Pour commencer, pipetez 50 microlitres d’échantillons isolés de rat NET dans un tube contenant 450 microlitres de tampon Tris-EDTA. Maintenant, pipetez 100 microlitres des étalons ADN et les échantillons dans une plaque de 96 puits. Ajouter un volume égal de réactif de test dans les puits.
Incuber ensuite la plaque à température ambiante pendant deux à cinq minutes, en évitant l’exposition à la lumière directe. Placez la plaque dans un lecteur de microplaques à fluorescence. Définissez un spectre d’émission d’environ 530 nanomètres et un spectre absorbant d’environ 480 nanomètres.
Incuber les cellules dans un microlitre d’une coloration du noyau pendant 30 minutes. Ensuite, incubez les cellules dans un microlitre de souche d’ADN acellulaire pendant 10 minutes. Mélangez délicatement les colorants fluorescents.
Chargez la plaque d’échantillon dans le cytomètre. Passez au canal SYTOX Green, puis sélectionnez le canal HEXT. Réglez l’éclairage sur Bleu 377/447 et réglez le temps d’exposition sur 300 000 microsecondes.

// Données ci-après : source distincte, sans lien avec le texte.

import Mathlib
import HarnessLib
import Summits.Ventures.LatticeQCDFlow.Exactness.CabibboMarinariORSweep

/-!
# The TRUE link heat bath followed by over-relaxation sweeps converges to the `SU(N)` Wilson measure from every start (the engine's `SU(2)` path: Creutz / Kennedy–Pendleton heat bath + OR)

HONEST FRAMING: exact (Metropolis-corrected) sampling algorithms for lattice gauge theory;
figures of merit are autocorrelation/cost numbers at stated couplings and volumes; no
continuum-physics claim.

Venture `LatticeQCDFlow` (cell pub-lqcd), topic `Exactness`, FANOUT row 9 (eng-latcore, the
engine `latflow.core.updates.composite_sweep(f, β, 'hb', n_or)` for `SU(2)`: the single-link heat bath
IS the exact conditional redraw — Creutz 1980 / Kennedy–Pendleton 1985, typed from the uniforms up in
`SU2HeatBathFromUniforms.lean` — followed by `n_or` over-relaxation sweeps `U ↦ ŝ U† ŝ`).  NEW WORK
of the cell: the composition of gen-9's `WilsonHeatBathErgodic.wilson_heatBathSweep_comp_uniformlyErgodic`
(the exact single-link heat-bath sweep followed by ANY exact Markov kernel converges from every start)
with gen-17's `CabibboMarinariORSweep.cmORSweep_invariant` (every OR schedule is exact for
`e^{−βS_W}·Haar^{⊗E}`, `L ≥ 2`; for `N = 2` the single frame `Fin 2 ≃ Fin 2 ⊕ Fin 0` is the plain
`SU(2)` over-relaxation).  Nothing is cited as a fact.

* `wilsonWeight_eq_withDensity_gibbsDensity` — the Literature's `wilsonWeight ρ β` is
  `Haar^{⊗E}` with density `gibbsDensity (β S_W)` (rewriting `−β·S = −(β·S)`);
* **`wilson_heatBath_orSweep_uniformlyErgodic`** — for the torus `(ℤ/L)^d`, `L ≥ 2`, `SU(N)` in the
  defining representation, any real `β`, any scan of exact single-link heat baths visiting every link,
  followed by ANY over-relaxation schedule (links × subgroup frames): `∃ ε ∈ (0, 1]`,
  `|μ₀Kᵗ(A) − μ_{Λ,β}(A)| ≤ (1 − ε)ᵗ` for every initial law, `t`, `A`.

NOT CLAIMED: `'metro' + 'or'`; rates; floating point; `L = 1`.
-/

noncomputable section

namespace Summit.Ventures.LatticeQCDFlow.Exactness

open MeasureTheory ProbabilityTheory
open Literature.MathematicalPhysics.QuantumFieldTheory
open scoped ENNReal

section HBOR

variable {d L N : ℕ} [NeZero L] {m : Type*} [Fintype m] [DecidableEq m]

/-- The Literature's Wilson weight is `Haar^{⊗E}` with density `gibbsDensity (β·S_W)`. -/
theorem wilsonWeight_eq_withDensity_gibbsDensity (β : ℝ) :
    wilsonWeight (d := d) (L := L) (suRep N) β =
      (Measure.pi (linkHaar (Edge d L) (Fin N))).withDensity
        (gibbsDensity fun U : GaugeConfig d L (Matrix.specialUnitaryGroup (Fin N) ℂ) =>
          β * wilsonAction (suRep N) U) := by
  have hdens : (fun U : GaugeConfig d L (Matrix.specialUnitaryGroup (Fin N) ℂ) =>
        ENNReal.ofReal (Real.exp (-β * wilsonAction (suRep N) U))) =
      gibbsDensity fun U : GaugeConfig d L (Matrix.specialUnitaryGroup (Fin N) ℂ) =>
        β * wilsonAction (suRep N) U := by
    funext U
    rw [gibbsDensity, neg_mul]
  rw [wilsonWeight, hdens]

/-- **THE EXACT LINK HEAT-BATH SWEEP FOLLOWED BY ANY OVER-RELAXATION SCHEDULE CONVERGES TO THE WILSON
MEASURE FROM EVERY START** (`SU(N)` in the defining representation, `L ≥ 2`, any real `β`; for
`N = 2` this is the engine's `'hb' + n_or × 'or'` path with the Creutz/Kennedy–Pendleton heat bath). -/
theorem wilson_heatBath_orSweep_uniformlyErgodic (hL : 2 ≤ L) (β : ℝ) {l : List (Edge d L)}
    (hl : ∀ e, e ∈ l) (sched : List (Edge d L × (Fin N ≃ Fin 2 ⊕ m))) :
    ∃ ε : ℝ, 0 < ε ∧ ε ≤ 1 ∧ ∀ (μ₀ : Measure (GaugeConfig d L (Matrix.specialUnitaryGroup (Fin N) ℂ)))
      [IsProbabilityMeasure μ₀] (t : ℕ) (A : Set (GaugeConfig d L (Matrix.specialUnitaryGroup (Fin N) ℂ))),
      |((fun ν : Measure (GaugeConfig d L (Matrix.specialUnitaryGroup (Fin N) ℂ)) =>
          ν.bind (cmORSweep sched ∘ₖ cycle (l.map (siteHeatBath
            (fun _ : Edge d L => haarProbability (Matrix.specialUnitaryGroup (Fin N) ℂ))
            (gibbsDensity fun U : GaugeConfig d L (Matrix.specialUnitaryGroup (Fin N) ℂ) =>
              β * wilsonAction (suRep N) U)))))^[t] μ₀).real A
          - (wilsonMeasure (suRep N) β).real A| ≤ (1 - ε) ^ t := by
  have hη : Kernel.Invariant (cmORSweep (d := d) (L := L) sched) (wilsonWeight (d := d) (L := L) (suRep N) β) := by
    rw [wilsonWeight_eq_withDensity_gibbsDensity]
    exact cmORSweep_invariant β hL sched
  exact wilson_heatBathSweep_comp_uniformlyErgodic (suRep N) continuous_suRep β hl (cmORSweep sched) hη

end HBOR

end Summit.Ventures.LatticeQCDFlow.Exactness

Cliquez sur Configuration du focus, puis sur Enregistrer auto pour ajuster automatiquement la mise au point. Sélectionnez le canal SYTOX Green et réglez l’éclairage sur Green 483/536. Réglez le temps d’exposition de SYTOX Green à 30 000 microsecondes.
Cliquez sur Démarrer l’analyse pour commencer le processus d’analyse. Des réponses comparables dans la sécrétion de TNE étaient discernables entre les neutrophiles périphériques et les neutrophiles de la moelle osseuse, indépendamment de la stimulation par PMA. Les réseaux de rats présentaient également des capacités de réticulation limitées les uns avec les autres.
L’incubation avec PMA a entraîné une augmentation de 10 % de la teneur en ADN acellulaire après quatre heures, indiquant une plus grande propension à déclencher la formation de NET.